### ASSIGNED TASK
Nothing but an exact copy is wanted: the line with "have e : |(1" and each line after it in the data below, last line included.

[[ EXERCISE MATERIAL, beginning ]]

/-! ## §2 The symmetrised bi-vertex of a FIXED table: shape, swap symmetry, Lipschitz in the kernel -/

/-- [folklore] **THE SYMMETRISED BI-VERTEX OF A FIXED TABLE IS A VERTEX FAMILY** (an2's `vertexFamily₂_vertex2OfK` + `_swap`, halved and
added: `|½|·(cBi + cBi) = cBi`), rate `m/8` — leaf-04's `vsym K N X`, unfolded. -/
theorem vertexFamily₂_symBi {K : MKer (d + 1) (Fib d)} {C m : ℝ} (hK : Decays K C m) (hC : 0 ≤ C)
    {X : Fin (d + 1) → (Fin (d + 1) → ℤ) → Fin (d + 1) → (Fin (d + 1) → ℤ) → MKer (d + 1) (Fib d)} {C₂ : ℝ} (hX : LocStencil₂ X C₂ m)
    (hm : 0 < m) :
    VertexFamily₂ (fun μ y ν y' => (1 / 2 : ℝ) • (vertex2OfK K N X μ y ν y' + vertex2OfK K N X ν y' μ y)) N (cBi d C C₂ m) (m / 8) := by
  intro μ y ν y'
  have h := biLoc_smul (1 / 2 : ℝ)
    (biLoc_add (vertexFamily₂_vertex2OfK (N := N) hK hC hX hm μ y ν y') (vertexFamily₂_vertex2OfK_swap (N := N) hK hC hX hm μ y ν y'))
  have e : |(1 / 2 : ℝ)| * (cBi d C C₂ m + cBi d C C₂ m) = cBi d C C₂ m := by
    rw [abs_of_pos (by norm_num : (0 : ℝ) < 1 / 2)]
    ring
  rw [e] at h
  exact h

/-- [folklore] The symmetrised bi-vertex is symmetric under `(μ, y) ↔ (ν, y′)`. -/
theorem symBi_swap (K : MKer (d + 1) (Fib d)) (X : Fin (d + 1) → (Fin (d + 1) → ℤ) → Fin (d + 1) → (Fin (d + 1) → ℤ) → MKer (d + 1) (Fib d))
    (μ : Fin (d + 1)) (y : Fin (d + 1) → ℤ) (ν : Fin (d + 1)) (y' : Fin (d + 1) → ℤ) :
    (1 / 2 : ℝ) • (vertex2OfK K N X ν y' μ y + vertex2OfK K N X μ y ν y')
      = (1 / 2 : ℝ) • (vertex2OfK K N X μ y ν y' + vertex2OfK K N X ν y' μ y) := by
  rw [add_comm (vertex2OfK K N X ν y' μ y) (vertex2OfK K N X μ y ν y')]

[[ EXERCISE MATERIAL, end ]]

### ANSWER SECTION
  have e : |(1 / 2 : ℝ)| * (cBi d C C₂ m + cBi d C C₂ m) = cBi d C C₂ m := by
    rw [abs_of_pos (by norm_num : (0 : ℝ) < 1 / 2)]
    ring
  rw [e] at h
  exact h

/-- [folklore] The symmetrised bi-vertex is symmetric under `(μ, y) ↔ (ν, y′)`. -/
theorem symBi_swap (K : MKer (d + 1) (Fib d)) (X : Fin (d + 1) → (Fin (d + 1) → ℤ) → Fin (d + 1) → (Fin (d + 1) → ℤ) → MKer (d + 1) (Fib d))
    (μ : Fin (d + 1)) (y : Fin (d + 1) → ℤ) (ν : Fin (d + 1)) (y' : Fin (d + 1) → ℤ) :
    (1 / 2 : ℝ) • (vertex2OfK K N X ν y' μ y + vertex2OfK K N X μ y ν y')
      = (1 / 2 : ℝ) • (vertex2OfK K N X μ y ν y' + vertex2OfK K N X ν y' μ y) := by
  rw [add_comm (vertex2OfK K N X ν y' μ y) (vertex2OfK K N X μ y ν y')]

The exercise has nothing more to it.